先週の連休を利用して親しい旧友の誘いもあり、実に40年ぶりに広島を訪れました。

私は広島大学を卒業しているので、その日は広島大学歯学部40周年記念講演がありまた同時に18期生の同窓会もあったのです。

当時東京と広島間に新幹線はありましたが、5時間20分くらいが最短でしたが今はなんと4時間25分。

約一時間も短縮されたんですね。

しかし、この歳になると4時間も同じ姿勢で座っていることがいかに大変なことか、腰が痛くて仕方がありませんでした。

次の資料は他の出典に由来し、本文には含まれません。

import Summits.MatrixMultiplication.MatrixMultiplication.Theorems.AbelianSTPPCensusGW2Sound
import Summits.MatrixMultiplication.MatrixMultiplication.Theorems.AbelianSTPPCensusGW2Check
import Summits.MatrixMultiplication.MatrixMultiplication.Theorems.AbelianSTPPCensusQuartetWitnesses

/-!
# Rule U11-GW2 kills the first quartet-alive T_E list: `(7,7,7)⁴ + (5,6,6)` at `594 = 2·297`

Cell mm-stpp (rung F-M1), theory lane «past the quartet's walls» (seat mm-stpp-theory, gen 16).  The champion list of record of tier
T_E (`τ = 5/2`) past the trio's walls, `(7,7,7)⁴ + (5,6,6)` at order `594` — quartet-admissible (`SieveAdmissible ∧ U11GPrime ∧ TAKnap575.E3Adm ∧
FP2.FP2Adm`), E3K- and E3⁺-admissible, beating (`AbelianSTPPCensusQuartetWitnesses.lean`, `QuartetWall.quartetHypotheses_hold_at_594`, theory g14;
U11-G′ margin `−10`, C5-LIMITS.md) — is NOT `GW2.GW2Adm 594`: the kernel checker `GW2.check 297 226 232 226 1552 7 7 7 [3,9,11,27,33,99,297] 25`
evaluates to `true` by `decide` with kernel reduction (box bisection of the split cube: 663 certified boxes, 1 325 nodes, ≈ 15 s; exact Python twin
`HOME/mm-stpp-theory/gw2/gw2lean_twin.py`).  By `GW2.gw2Sound` no STPP family in any abelian group of order `594` has these set sizes
(`GW2Wall.no_isSTPP_shapes_594`) — unconditionally (standard axioms; the rule's only external ingredient is the KERNEL theorem
Grynkiewicz–Wang 2026 Thm 1.8).  Why it bites here (numbers): fibring U11-G′ over the index-2 subgroup keeps the `+2t/3` of the GW constant once per
class pair (floor total `1564 > 1552 = Σ abc` at the uniform split, global U11-G′ `1542`), and `k = 297 = 3³·11` has no divisor in `(99, 297)`, so
every structural branch is excluded by size at the splits that matter (`h = 27`: `7·27 = 189 > 184 = k − z₀`; `h = 99`: `2·99 = 198 > 184`).
WHAT THIS IS NOT: no existence claim at any order, no census number or column (an instrument / rule fact: the T_E quartet frontier `594` is not a
GW2 frontier; the next champion lists `604 = 4·151`, `606 = 2·3·101` are GW2-alive in the seat's twin, `614 = 2·307` and `626 = 2·313` GW2-dead),
no `ω` statement.
-/

set_option linter.dupNamespace false -- `MatrixMultiplication.MatrixMultiplication` (summit = problem, D-0017)
set_option autoImplicit false

namespace Summit.MatrixMultiplication.MatrixMultiplication.Theorems

namespace GW2Wall

open Finset Literature.Computability.AlgebraicComplexity STPPThreeRoomEnergy

/-! ### The kill at 594 -/

/-- The GW2 checker refutes every split of the 594 list (`k = 297`, `(P_AB, P_BC, P_CA) = (226, 232, 226)`, `Σ abc = 1552`, letter maxima
`7, 7, 7`, all divisors `≥ 2` of `297`, fuel `25`): kernel evaluation. [original] -/
theorem check_594 : GW2.check 297 226 232 226 1552 7 7 7 [3, 9, 11, 27, 33, 99, 297] 25 = true := by
  decide +kernel

/-- **The 594 list is not `GW2Adm`.** [original] -/
theorem w594_not_gw2Adm : ¬ GW2.GW2Adm 594 (![7, 7, 7, 7, 5] : Fin 5 → ℕ) ![7, 7, 7, 7, 6] ![7, 7, 7, 7, 6] :=
  GW2.not_gw2Adm_of_check check_594 (by decide) (by decide) (by decide) (by decide) (by decide) (by decide) (by decide)

/-- **Quartet-alive (∧ E3K ∧ E3⁺, beating `τ = 5/2`), GW2-dead at 594** — the first quartet-alive list of record of tier T_E dies under rule
U11-GW2. [original] -/
theorem quartet_alive_gw2_dead_at_594 :
    Quartet.QuartetAdm 594 (![7, 7, 7, 7, 5] : Fin 5 → ℕ) ![7, 7, 7, 7, 6] ![7, 7, 7, 7, 6] ∧
    E3kAdm 594 (![7, 7, 7, 7, 5] : Fin 5 → ℕ) ![7, 7, 7, 7, 6] ![7, 7, 7, 7, 6] ∧
    E3pAdm 594 (![7, 7, 7, 7, 5] : Fin 5 → ℕ) ![7, 7, 7, 7, 6] ![7, 7, 7, 7, 6] ∧
    Beats (5 / 2) 594 (![7, 7, 7, 7, 5] : Fin 5 → ℕ) ![7, 7, 7, 7, 6] ![7, 7, 7, 7, 6] ∧
    ¬ GW2.GW2Adm 594 (![7, 7, 7, 7, 5] : Fin 5 → ℕ) ![7, 7, 7, 7, 6] ![7, 7, 7, 7, 6] :=
  ⟨QuartetWall.w594_quartetAdm, QuartetWall.w594_e3kAdm, QuartetWall.w594_e3pAdm, QuartetWall.w594_beats, w594_not_gw2Adm⟩

/-! ### Semantic reading -/

/-- **From a GW2 kill to «no STPP family with these shapes».**  If the shape list `(a, b, c)` (all entries positive) is not `GW2Adm M`, then no
STPP family `(A_i, B_i, C_i)_{i<N}` in a finite abelian group of order `M` has `|A_i| = a_i`, `|B_i| = b_i`, `|C_i| = c_i` (by `GW2.gw2Sound`).
[original] -/
theorem no_isSTPP_of_not_gw2Adm {N M : ℕ} {a b c : Fin N → ℕ} (hk : ¬ GW2.GW2Adm M a b c)
    (hpos : ∀ i, 0 < a i ∧ 0 < b i ∧ 0 < c i) :
    ∀ (H : Type) [AddCommGroup H] [Fintype H], Fintype.card H = M → ∀ (A B C : Fin N → Finset H), IsSTPP A B C →
      ¬ ((fun i => (A i).card) = a ∧ (fun i => (B i).card) = b ∧ (fun i => (C i).card) = c) := by
  intro H _ _ hH A B C h hs
  obtain ⟨ha, hb, hc⟩ := hs
  have hne : ∀ i, (A i).Nonempty ∧ (B i).Nonempty ∧ (C i).Nonempty := fun i =>
    ⟨card_pos.mp (by rw [show (A i).card = a i from congrFun ha i]; exact (hpos i).1),
     card_pos.mp (by rw [show (B i).card = b i from congrFun hb i]; exact (hpos i).2.1),
     card_pos.mp (by rw [show (C i).card = c i from congrFun hc i]; exact (hpos i).2.2)⟩
  have hU := GW2.gw2Sound H N A B C h hne
  rw [hH, ha, hb, hc] at hU
  exact hk hU

/-- **No STPP family in an abelian group of order `594` has the size vectors of `(7,7,7)⁴ + (5,6,6)`** — unconditional. [original] -/
theorem no_isSTPP_shapes_594 : ∀ (H : Type) [AddCommGroup H] [Fintype H], Fintype.card H = 594 →
    ∀ (A B C : Fin 5 → Finset H), IsSTPP A B C →
      ¬ ((fun i => (A i).card) = ![7, 7, 7, 7, 5] ∧ (fun i => (B i).card) = ![7, 7, 7, 7, 6] ∧
         (fun i => (C i).card) = ![7, 7, 7, 7, 6]) :=
  no_isSTPP_of_not_gw2Adm w594_not_gw2Adm (by decide)

end GW2Wall

end Summit.MatrixMultiplication.MatrixMultiplication.Theorems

さて、広島駅に着いたら最初に行こうと思っていた自分の当時の下宿先。

今どうなってるだろう。

そんなことで、バスに乗り込もうと思いましたが、なかなかバス停までたどりつけない。

駅から外へ出ることができないのですね。

駅がまさに国際都市広島を象徴するように、何階にもなっていて、今自分がどこに居るのかがさっぱり分からない、まるで浦島太郎気分ですね。

そこで、ちょっと思いました。

とにかくかえって、私には不便に感じるわけです。

このように莫大な費用をかけて、近代的な建物を建て続けることが、果たして今の日本にふさわしいのだろうか?と。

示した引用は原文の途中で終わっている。